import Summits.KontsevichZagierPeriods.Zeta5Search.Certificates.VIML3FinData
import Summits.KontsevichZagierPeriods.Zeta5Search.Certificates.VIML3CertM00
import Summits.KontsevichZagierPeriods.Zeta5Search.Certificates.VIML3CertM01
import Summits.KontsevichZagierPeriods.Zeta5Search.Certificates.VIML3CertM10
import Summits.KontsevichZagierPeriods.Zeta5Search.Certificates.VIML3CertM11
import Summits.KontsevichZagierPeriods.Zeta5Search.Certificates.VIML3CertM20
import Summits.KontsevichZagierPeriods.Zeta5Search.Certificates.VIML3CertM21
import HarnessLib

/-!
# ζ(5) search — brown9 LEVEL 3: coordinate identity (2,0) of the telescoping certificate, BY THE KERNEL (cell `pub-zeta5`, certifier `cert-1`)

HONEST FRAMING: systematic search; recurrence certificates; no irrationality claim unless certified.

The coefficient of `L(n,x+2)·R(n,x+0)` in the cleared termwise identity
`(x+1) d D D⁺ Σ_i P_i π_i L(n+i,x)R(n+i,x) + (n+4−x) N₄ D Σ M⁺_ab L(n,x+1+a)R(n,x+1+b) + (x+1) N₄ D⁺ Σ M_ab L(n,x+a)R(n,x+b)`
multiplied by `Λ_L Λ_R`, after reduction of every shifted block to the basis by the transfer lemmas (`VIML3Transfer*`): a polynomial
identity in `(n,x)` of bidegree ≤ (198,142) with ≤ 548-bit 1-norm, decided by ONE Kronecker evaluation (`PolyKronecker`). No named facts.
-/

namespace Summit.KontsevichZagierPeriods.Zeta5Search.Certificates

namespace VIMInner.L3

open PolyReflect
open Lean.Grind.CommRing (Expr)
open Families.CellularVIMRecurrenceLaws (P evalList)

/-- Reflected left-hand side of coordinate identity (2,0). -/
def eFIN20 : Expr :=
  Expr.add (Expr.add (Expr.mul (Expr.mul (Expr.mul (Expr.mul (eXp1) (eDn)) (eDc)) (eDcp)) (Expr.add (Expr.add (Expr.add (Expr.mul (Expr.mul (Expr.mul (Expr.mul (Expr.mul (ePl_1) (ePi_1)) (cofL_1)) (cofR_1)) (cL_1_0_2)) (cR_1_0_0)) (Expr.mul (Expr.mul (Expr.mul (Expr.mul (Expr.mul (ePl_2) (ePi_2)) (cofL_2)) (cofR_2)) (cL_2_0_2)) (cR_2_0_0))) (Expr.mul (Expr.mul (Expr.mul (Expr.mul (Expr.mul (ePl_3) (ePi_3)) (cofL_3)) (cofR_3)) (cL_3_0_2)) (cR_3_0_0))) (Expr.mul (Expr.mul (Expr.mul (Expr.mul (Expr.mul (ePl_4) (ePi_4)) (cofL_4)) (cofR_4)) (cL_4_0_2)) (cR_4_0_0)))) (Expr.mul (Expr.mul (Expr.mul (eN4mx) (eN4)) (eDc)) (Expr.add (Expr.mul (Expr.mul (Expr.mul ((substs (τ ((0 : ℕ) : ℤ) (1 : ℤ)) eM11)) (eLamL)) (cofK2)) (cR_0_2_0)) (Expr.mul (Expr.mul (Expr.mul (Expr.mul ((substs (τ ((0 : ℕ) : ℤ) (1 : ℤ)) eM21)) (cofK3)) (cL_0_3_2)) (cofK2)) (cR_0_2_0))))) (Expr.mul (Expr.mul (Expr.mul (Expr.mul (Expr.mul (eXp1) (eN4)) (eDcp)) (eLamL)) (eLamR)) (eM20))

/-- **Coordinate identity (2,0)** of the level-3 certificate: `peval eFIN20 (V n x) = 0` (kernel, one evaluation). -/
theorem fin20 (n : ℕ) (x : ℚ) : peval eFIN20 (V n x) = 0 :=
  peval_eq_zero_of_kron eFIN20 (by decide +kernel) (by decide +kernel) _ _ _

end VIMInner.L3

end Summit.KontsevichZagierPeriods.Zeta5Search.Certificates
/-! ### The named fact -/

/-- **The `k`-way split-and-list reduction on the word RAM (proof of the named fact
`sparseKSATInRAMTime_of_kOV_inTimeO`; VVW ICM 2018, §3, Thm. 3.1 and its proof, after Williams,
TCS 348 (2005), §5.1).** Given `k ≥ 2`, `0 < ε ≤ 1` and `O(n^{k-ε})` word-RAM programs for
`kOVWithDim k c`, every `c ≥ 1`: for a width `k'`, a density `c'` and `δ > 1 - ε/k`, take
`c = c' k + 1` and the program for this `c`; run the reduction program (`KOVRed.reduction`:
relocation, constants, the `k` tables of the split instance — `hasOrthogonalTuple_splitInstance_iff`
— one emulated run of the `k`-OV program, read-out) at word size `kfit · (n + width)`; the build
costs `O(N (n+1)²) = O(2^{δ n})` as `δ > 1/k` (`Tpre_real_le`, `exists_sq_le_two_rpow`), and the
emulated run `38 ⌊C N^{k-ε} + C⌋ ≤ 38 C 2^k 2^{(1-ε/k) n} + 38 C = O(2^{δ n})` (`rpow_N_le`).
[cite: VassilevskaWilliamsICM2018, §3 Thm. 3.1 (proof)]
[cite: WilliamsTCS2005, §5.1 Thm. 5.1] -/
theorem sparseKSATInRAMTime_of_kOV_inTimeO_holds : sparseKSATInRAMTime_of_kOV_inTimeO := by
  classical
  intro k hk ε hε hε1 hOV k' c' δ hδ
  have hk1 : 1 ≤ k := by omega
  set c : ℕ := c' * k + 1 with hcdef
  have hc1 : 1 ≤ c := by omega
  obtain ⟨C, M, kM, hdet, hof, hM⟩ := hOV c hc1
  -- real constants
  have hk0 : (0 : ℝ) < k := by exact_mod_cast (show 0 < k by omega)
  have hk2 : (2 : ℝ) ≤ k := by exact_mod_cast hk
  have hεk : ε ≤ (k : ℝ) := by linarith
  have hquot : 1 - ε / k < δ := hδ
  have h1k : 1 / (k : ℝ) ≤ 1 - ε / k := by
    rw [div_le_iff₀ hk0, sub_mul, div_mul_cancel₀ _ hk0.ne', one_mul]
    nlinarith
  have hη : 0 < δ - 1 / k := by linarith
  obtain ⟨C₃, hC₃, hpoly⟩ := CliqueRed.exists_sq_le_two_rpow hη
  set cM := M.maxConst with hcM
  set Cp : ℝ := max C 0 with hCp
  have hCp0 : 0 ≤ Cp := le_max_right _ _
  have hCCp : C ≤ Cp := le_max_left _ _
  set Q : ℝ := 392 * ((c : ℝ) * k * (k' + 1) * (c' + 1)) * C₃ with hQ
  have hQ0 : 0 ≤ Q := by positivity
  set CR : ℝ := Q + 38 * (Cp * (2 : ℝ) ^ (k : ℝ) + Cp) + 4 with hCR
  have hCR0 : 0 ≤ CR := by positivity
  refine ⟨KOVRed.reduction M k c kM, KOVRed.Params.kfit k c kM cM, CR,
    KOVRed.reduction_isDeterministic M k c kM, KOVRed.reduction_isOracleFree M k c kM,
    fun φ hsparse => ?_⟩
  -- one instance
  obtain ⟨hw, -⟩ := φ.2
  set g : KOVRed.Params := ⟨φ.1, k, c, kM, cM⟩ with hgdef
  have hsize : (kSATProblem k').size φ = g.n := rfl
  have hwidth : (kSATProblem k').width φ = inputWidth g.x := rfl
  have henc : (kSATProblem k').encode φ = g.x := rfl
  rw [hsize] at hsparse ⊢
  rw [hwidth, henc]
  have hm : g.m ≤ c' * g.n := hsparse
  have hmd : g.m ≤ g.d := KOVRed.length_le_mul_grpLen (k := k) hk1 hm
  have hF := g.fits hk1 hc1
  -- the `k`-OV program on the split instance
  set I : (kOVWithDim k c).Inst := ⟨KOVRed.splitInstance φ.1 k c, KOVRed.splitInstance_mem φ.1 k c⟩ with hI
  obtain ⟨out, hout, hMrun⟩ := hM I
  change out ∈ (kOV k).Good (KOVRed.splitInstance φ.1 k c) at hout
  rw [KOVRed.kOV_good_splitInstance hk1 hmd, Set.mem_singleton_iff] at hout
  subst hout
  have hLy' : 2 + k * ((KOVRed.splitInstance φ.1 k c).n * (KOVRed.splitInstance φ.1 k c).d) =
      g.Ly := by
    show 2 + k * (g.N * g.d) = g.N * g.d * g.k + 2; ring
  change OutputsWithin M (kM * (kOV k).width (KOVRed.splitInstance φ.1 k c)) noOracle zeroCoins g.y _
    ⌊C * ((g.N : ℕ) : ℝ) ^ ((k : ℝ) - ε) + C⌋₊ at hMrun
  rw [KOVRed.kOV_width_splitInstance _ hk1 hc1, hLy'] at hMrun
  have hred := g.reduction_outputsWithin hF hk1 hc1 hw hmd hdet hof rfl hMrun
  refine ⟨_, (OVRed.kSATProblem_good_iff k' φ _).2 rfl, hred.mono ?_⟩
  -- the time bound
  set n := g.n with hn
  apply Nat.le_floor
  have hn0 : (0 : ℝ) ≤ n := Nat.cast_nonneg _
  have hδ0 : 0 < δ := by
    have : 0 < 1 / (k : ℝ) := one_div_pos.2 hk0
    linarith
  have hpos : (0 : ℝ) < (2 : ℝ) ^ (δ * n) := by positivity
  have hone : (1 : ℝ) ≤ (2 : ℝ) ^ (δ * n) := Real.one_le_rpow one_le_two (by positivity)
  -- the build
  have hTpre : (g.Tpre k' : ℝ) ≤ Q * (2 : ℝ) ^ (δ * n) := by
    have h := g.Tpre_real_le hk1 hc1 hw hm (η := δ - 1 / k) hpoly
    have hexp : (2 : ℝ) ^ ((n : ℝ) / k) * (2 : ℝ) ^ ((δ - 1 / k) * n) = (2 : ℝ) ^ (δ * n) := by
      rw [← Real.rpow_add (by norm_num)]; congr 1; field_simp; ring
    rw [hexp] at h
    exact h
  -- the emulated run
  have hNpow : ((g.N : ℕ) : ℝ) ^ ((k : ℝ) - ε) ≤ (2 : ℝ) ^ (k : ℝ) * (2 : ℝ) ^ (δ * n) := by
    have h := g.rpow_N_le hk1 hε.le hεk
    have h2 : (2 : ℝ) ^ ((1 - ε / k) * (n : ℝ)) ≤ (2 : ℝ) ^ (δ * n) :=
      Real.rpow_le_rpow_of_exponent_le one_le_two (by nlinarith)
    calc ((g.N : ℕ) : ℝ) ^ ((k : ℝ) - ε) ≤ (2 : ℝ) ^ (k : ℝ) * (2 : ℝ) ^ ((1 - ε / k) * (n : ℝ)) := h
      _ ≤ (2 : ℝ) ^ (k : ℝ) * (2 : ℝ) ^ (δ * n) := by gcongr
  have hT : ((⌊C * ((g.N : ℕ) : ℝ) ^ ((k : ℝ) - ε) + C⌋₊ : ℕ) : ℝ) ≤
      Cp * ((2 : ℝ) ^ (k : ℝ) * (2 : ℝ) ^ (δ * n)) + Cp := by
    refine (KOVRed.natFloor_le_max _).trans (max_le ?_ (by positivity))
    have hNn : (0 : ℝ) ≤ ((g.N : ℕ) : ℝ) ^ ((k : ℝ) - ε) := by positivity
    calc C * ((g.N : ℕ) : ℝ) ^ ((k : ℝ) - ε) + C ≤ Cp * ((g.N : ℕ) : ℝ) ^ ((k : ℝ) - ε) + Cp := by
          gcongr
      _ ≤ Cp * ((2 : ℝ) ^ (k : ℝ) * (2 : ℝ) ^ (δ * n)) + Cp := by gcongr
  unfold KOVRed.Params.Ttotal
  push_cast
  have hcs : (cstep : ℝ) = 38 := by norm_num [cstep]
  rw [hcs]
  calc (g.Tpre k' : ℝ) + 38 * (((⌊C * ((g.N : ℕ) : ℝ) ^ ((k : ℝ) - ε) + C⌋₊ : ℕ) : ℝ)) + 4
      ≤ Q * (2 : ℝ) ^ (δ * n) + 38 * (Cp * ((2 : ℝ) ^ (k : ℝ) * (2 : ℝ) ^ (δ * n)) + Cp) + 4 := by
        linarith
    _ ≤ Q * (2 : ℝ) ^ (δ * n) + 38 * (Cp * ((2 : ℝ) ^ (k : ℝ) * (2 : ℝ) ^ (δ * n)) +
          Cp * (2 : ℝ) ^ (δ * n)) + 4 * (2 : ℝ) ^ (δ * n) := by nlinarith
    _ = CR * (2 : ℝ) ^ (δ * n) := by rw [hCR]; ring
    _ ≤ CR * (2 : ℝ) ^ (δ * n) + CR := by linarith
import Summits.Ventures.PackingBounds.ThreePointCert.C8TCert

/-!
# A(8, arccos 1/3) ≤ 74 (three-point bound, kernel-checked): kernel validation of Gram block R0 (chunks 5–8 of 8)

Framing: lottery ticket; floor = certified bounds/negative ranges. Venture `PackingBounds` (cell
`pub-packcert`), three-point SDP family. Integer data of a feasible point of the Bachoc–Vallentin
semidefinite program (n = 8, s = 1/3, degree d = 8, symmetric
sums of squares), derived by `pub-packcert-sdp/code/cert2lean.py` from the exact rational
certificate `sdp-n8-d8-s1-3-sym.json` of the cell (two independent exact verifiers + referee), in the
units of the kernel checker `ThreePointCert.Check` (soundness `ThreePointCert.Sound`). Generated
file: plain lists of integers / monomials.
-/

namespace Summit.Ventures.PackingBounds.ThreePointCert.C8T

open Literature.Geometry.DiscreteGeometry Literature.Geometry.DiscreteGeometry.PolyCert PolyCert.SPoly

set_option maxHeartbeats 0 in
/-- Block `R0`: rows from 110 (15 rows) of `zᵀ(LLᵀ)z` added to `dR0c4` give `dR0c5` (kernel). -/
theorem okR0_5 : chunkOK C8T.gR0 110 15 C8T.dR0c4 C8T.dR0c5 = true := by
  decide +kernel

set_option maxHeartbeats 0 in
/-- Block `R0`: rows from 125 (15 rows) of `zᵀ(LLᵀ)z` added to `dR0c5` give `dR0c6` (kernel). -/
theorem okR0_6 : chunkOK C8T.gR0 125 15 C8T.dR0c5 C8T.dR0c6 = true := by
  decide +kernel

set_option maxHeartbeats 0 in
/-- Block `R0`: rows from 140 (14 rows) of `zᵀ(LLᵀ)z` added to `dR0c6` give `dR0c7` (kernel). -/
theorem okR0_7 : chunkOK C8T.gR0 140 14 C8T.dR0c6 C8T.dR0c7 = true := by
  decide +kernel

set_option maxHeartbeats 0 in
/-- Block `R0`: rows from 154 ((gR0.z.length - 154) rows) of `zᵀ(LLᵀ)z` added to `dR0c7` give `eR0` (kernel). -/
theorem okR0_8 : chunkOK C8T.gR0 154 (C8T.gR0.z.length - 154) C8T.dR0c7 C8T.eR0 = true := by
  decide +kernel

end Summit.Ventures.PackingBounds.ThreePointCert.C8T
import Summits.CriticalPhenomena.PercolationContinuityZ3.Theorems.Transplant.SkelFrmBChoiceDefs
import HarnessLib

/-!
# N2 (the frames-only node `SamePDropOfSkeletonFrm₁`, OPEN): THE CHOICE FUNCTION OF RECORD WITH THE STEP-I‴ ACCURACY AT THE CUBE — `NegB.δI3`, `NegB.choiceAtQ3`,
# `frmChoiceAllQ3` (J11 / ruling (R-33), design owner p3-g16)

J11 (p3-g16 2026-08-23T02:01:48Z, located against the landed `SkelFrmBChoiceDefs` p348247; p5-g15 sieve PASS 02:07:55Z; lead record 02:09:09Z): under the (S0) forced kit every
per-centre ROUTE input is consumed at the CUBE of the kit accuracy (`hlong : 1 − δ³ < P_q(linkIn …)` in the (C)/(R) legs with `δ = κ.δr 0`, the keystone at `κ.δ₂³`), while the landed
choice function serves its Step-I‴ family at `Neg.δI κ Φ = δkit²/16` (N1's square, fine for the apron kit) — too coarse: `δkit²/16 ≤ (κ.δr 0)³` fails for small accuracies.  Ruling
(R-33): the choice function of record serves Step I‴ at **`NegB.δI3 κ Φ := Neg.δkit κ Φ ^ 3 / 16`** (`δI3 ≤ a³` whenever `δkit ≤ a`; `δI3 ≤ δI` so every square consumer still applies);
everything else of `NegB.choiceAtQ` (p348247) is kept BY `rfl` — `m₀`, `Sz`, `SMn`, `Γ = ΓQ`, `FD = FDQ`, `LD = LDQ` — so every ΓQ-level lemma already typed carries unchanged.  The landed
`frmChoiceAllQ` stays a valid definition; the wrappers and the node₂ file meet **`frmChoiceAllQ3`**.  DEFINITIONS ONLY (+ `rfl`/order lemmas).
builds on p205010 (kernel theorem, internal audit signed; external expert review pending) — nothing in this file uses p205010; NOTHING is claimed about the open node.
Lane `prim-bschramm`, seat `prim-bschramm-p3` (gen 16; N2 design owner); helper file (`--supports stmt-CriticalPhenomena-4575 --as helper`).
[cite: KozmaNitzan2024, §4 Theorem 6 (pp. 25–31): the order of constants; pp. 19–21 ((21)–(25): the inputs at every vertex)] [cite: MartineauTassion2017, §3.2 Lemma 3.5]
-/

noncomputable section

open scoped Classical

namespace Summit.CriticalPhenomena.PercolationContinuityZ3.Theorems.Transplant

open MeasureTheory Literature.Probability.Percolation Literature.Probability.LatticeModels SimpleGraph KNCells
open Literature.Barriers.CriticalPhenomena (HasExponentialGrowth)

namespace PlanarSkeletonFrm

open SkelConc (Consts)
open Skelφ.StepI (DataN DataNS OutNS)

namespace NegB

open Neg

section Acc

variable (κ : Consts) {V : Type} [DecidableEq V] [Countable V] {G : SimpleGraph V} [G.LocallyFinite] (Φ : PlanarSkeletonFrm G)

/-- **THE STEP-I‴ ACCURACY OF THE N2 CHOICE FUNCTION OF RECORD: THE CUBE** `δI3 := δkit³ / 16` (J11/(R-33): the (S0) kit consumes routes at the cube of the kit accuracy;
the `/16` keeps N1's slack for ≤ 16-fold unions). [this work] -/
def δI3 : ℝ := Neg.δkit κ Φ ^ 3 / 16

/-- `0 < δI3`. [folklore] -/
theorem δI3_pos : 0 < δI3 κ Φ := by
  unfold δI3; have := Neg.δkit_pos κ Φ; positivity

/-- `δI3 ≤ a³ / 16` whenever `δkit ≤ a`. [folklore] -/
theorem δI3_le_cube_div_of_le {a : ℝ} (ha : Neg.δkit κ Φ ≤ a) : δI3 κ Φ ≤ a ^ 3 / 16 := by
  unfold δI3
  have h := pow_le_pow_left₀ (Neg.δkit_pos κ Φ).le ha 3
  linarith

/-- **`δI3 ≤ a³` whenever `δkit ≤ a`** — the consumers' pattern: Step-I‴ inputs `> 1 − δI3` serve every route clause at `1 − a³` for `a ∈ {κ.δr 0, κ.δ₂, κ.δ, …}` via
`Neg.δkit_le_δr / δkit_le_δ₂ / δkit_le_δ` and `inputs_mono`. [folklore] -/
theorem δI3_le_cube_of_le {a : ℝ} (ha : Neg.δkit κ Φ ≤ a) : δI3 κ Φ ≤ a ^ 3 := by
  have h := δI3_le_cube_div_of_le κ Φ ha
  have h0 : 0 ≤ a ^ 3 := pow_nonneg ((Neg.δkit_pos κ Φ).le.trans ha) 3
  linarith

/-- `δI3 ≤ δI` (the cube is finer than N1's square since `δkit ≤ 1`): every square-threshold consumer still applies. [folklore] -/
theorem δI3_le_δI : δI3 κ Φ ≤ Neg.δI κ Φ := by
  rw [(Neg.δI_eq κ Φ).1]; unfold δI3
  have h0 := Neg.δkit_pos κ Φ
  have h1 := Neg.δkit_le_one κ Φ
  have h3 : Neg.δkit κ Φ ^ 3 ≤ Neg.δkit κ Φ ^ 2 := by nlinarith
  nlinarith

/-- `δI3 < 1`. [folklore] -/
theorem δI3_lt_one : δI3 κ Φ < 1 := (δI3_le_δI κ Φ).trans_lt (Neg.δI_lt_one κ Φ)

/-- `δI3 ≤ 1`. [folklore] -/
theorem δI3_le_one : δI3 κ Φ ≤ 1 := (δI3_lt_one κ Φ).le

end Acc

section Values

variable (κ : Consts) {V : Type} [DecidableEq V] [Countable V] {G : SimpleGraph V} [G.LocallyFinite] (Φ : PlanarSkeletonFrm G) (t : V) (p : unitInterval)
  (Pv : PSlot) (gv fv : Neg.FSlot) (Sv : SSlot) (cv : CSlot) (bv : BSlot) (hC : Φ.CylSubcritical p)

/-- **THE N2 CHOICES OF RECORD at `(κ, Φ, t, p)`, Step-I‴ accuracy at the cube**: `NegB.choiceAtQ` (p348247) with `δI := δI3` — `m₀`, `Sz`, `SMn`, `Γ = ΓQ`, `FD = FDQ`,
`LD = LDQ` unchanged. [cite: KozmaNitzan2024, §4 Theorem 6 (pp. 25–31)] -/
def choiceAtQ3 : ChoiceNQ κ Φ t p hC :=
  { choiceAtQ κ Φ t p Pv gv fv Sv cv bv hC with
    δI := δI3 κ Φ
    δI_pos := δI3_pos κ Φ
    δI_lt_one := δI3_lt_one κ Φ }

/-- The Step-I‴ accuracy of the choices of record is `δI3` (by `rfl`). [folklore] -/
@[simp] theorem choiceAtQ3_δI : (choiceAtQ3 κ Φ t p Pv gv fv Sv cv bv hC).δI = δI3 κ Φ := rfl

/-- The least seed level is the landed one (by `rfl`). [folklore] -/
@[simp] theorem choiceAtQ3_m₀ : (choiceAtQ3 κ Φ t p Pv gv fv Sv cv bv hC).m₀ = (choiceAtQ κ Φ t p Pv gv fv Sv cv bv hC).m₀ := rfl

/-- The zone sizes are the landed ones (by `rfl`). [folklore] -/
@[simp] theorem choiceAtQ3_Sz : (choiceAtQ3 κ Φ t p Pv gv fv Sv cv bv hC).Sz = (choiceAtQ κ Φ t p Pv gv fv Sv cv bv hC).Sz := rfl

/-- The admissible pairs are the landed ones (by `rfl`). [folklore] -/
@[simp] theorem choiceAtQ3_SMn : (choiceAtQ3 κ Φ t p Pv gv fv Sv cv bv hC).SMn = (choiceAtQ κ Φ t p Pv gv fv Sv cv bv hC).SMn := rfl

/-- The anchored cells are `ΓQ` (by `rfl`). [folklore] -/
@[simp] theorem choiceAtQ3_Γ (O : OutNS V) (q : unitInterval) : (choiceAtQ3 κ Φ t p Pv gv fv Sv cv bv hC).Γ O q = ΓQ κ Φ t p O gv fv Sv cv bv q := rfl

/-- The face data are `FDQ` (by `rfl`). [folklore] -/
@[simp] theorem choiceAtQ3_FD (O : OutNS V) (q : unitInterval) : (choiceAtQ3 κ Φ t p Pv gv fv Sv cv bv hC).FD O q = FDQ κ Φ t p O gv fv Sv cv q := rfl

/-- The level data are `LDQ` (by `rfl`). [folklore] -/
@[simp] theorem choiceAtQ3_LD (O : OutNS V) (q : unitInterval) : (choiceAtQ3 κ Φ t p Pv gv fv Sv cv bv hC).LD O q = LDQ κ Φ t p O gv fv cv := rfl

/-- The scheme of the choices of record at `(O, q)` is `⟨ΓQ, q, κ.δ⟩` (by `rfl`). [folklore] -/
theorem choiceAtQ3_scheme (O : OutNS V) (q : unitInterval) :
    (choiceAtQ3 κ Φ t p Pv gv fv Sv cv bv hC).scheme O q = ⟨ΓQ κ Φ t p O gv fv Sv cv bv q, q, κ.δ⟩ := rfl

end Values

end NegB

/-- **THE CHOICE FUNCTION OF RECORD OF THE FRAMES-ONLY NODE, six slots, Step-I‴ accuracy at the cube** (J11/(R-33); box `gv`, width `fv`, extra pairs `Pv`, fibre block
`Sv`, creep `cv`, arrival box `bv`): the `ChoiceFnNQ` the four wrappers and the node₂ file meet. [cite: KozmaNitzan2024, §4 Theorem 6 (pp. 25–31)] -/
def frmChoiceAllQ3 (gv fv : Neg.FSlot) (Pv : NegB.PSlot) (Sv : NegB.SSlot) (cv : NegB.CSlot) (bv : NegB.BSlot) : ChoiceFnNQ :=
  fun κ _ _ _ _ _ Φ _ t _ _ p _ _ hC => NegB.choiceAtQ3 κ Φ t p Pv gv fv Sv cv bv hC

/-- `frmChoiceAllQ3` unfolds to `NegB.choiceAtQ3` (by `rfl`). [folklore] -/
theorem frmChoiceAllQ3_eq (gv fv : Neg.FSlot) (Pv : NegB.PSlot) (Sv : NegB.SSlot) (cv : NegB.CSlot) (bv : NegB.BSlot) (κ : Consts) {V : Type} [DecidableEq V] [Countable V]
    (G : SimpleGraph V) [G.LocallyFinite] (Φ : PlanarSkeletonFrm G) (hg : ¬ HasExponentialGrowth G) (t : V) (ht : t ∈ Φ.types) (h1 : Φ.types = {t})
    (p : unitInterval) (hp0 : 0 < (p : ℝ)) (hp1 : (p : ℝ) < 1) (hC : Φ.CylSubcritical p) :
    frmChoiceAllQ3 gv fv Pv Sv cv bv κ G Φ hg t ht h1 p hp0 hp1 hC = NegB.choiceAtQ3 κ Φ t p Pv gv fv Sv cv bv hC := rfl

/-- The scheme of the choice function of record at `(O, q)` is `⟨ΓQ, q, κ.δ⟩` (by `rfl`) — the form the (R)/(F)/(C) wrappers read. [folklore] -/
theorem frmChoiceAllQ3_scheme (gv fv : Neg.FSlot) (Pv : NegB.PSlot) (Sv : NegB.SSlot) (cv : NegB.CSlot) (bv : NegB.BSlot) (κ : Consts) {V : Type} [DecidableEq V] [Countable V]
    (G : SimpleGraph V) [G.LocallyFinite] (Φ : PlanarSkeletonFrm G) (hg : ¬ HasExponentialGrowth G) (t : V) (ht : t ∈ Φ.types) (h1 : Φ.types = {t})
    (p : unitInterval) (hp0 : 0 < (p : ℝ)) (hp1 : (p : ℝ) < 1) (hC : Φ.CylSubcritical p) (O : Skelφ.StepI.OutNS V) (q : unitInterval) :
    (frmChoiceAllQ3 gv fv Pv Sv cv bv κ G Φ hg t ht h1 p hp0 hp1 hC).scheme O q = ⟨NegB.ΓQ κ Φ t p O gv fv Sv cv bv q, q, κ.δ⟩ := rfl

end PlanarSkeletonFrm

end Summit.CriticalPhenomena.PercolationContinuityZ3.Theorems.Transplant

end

- - -

About this exercise ->
Look through the data above. Copy every line with the string "hexp" in it.

Result ->
    have hexp : (2 : ℝ) ^ ((n : ℝ) / k) * (2 : ℝ) ^ ((δ - 1 / k) * n) = (2 : ℝ) ^ (δ * n) := by
    rw [hexp] at h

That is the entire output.